Eating fermented food such as yogurt, sauerkraut, and kimchi is also beneficial for digestion health, according to Science Focus, as are high-fiber foods such as onions, garlic, and beans.
Herbs and Spice
In traditional culture, for thousands of years, medicinal herbs were fully integrated into the diets in India and in other cultures. Mothers would pass down a set of spices to their daughters when they got married and went to live with their husbands, Dr Shiva explains.
Those spices included cloves, cardamom, turmeric, anis, and asafetida. Turmeric, it turns out, helped prevent liver cancer. “Indians got one third liver cancer than Chinese,” Dr Shiva said. “And the epidemiological results showed it was because of the high consumption of turmeric … and there’s about 6,000 papers written on it.” Additionally, cloves are an “amazing antimicrobial,” he added.
Chai tea is also a delicious way of consuming many of these herbs, as well as cinnamon and ginger.
Eliminate Sugar and Toxic Residues
It is just as important to cut out unhealthy foods as it is to consume those that are beneficial.
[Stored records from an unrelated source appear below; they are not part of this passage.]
import Literature.Geometry.DiscreteGeometry.UnitDiscContactNumber
import Mathlib.Analysis.Complex.Basic
import HarnessLib

/-!
# Harborth's induction: the arithmetic of `[3n - √(12n - 3)]` and the peeling scheme

Topic `Literature/Geometry/DiscreteGeometry` (penny graphs / contact numbers), first file of the
proof of the UPPER BOUND in Harborth's theorem (H. Harborth, *Lösung zu Problem 664A*, Elem. Math.
**29** (1974) 14–15 [Harborth1974], inequality (5): every configuration of `n` congruent
non-overlapping discs has at most `[3n - √(12n - 3)]` contact points; = Heitmann–Radin 1980,
Theorem (1), upper half), i.e. of the named fact `Harborth1974_contactNumber` of
`UnitDiscContactNumber.lean`.

Harborth's printed proof (p. 14–15) runs an induction on `n`: remove the `a` discs of the simple
closed boundary polygon; by the angle inequality (2) they carry at most `3a - 6` of the contacts,
"`B(n) ≤ B(n - a) + 3a - 6`" (Har-7), and by Euler's formula "(4) `n - a ≥ B(n) + 3 - 2n`", i.e.
`B(n) ≤ 3n - a - 3`; the two bounds combine to (5). This file isolates the part of that scheme
that is pure arithmetic and bookkeeping, for configurations rendered as FINITE SUBSETS OF `ℂ`
(`Finset ℂ`, centres pairwise at distance `≥ 1`, contact = distance exactly `1`; sub-configurations
are sub-finsets, which is what makes the induction painless):

* §1 `harborthReal n = 3n - √(12n-3)` and `harborthNumber n = ⌊harborthReal n⌋`: monotone,
  SUPERADDITIVE across a shared disc, `f(m₁+1) + f(m₂+1) ≤ f(m₁+m₂+1)` (⇔ `(x-9)(y-9) ≥ 0` for
  `x = 12m₁+9`, `y = 12m₂+9`) — this is what lets configurations with a cut vertex or with two
  far-apart pieces be split instead of peeled (Harborth instead invokes maximality: "Eine maximale
  Lagerung muss notwendig derart zusammenhängend sein, dass kein Kreis alleine diesen Zusammenhang
  herstellt"; for the bound over ALL configurations we split) — and the PEEL STEP
  `le_harborthNumber_of_peel`: `E ≤ 3n-a-3`, `E ≤ E' + 3a-6`, `E' ≤ f(n-a)`, `3 ≤ a ≤ n` ⇒ `E ≤ f(n)`
  (Harborth's closing computation (Har-8)–(5), done by the case split `a ≥ √(12n-3) - 3` or not).
* §2 vocabulary on `P : Finset ℂ`: `Harborth.nbrs P p` (unit-distance neighbours), `Harborth.darts P`
  (ordered contact pairs; `#darts = ∑ deg = 2 · #contact pairs`, `card_darts_eq_sum`),
  `Harborth.IsHard P` (centres pairwise `≥ 1` apart), `Harborth.Splits P` (the configuration is a
  disjoint union of two non-touching non-empty parts, or of two such parts and one further disc).
* §3 THE INDUCTION THEOREM `Harborth.card_darts_le_of_boundary`: if every hard, non-splitting
  configuration of `n ≥ 4` discs admits a "boundary set" `S` of `a ≥ 3` discs with
  `∑_{v ∈ S} deg v ≤ 4a - 6`, at least `a` contact pairs inside `S`, and all degrees `≤ 6`, then
  EVERY hard configuration satisfies `#darts ≤ 2 ⌊3n - √(12n-3)⌋`. The point (ours, replacing
  Euler's formula in Harborth's argument): with `deg ≤ 6` off `S`, the single boundary inequality
  `∑_{S} deg ≤ 4a - 6` (which is Harborth's (2)) gives BOTH `2E = ∑ deg ≤ 6n - 2a - 6` (his (4)) and
  `E ≤ E' + ∑_S deg - a ≤ E' + 3a - 6` (his (Har-7)).

The boundary set (the face-tracing cycle of the outer boundary, Hopf's Umlaufsatz, Jordan) is
supplied by the sequel files; the discharge `Harborth1974_contactNumber_holds` is the last of them.
Nothing here is specific to maximal configurations, and nothing is claimed about them.
-/

noncomputable section

namespace Literature.Geometry.DiscreteGeometry

open Finset

/-! ## §1 Arithmetic of Harborth's number -/

/-- The real number `3n - √(12n - 3)` whose integer part is Harborth's number (`Real.sqrt`, so the
value at `n = 0` is `0`). [cite: Harborth1974, (5)] -/
def harborthReal (n : ℕ) : ℝ := 3 * n - Real.sqrt (12 * n - 3)

/-- `harborthNumber n = ⌊3n - √(12n - 3)⌋`. [cite: Harborth1974, (5)] -/
theorem harborthNumber_eq_floor (n : ℕ) : harborthNumber n = ⌊harborthReal n⌋ := rfl

/-- `√x ≤ y` from `x ≤ y²` (`y ≥ 0`). [folklore] -/
private theorem sqrt_le_of_le_sq {x y : ℝ} (hy : 0 ≤ y) (h : x ≤ y ^ 2) : Real.sqrt x ≤ y := by
  rw [← Real.sqrt_sq hy]
  exact Real.sqrt_le_sqrt h

/-- `3n - √(12n-3)` increases with `n` (one step). [cite: Harborth1974, (5)] -/
theorem harborthReal_le_succ (n : ℕ) : harborthReal n ≤ harborthReal (n + 1) := by
  unfold harborthReal
  push_cast
  rcases Nat.eq_zero_or_pos n with rfl | hn
  · simp only [CharP.cast_eq_zero, mul_zero, zero_sub, zero_add, mul_one]
    have h1 : Real.sqrt (-3) = 0 := Real.sqrt_eq_zero'.2 (by norm_num)
    have h2 : Real.sqrt (12 - 3) = 3 := by
      rw [show (12 - 3 : ℝ) = 3 ^ 2 by norm_num, Real.sqrt_sq (by norm_num)]
    rw [h1, h2]; norm_num
  · have hn' : (1 : ℝ) ≤ n := by exact_mod_cast hn
    set s := Real.sqrt (12 * n - 3) with hs
    have hs0 : 0 ≤ 12 * (n : ℝ) - 3 := by linarith
    have hs3 : 3 ≤ s := (Real.le_sqrt (by norm_num) hs0).2 (by linarith)
    have hsq : s ^ 2 = 12 * n - 3 := Real.sq_sqrt hs0
    have key : Real.sqrt (12 * (n + 1) - 3) ≤ s + 3 := by
      apply sqrt_le_of_le_sq (by linarith)
      nlinarith
    linarith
Reducing sugar is something we can all do to promote immune health, as there is a sugar overabundance in places like the United States, which harms the immune system. “We give people loads of sugar, and that sugar creates candida,” Dr Shiva explains, “and that fungus essentially creates gliotoxins, which shut down one of your cylinders of the immune system, your macrophages and your T-cells.”
Additionally, non-organic foods such as wheat, beans, honey, tea, and other produce are often sprayed with glyphosate (a chemical found in Roundup) as a drying agent, which does not wash off. This can lead to bad gut bacteria and fungal infection, which in turn can cause inflammation in the brain, behavioral problems, and severe symptoms of autism, according to Zen Honeycutt from Moms Across America Publishing.
Deep Social Connections
Although not food related, friendship and social connections are the number one reason why people lived long lives in many traditional cultures. Having deep social connections, deep fellowship, and deep community were essential to immune health. Conversely, social isolation, Dr Shiva says, “results in detriment that’s worse than high blood pressure, worse than smoking worse than obesity.”
“Those social connections boost antiviral activity; when you have friendship, when you feel safe, you lower inflammatory response. And this has been shown over and over again and multiple Western science landmark studies,” he adds.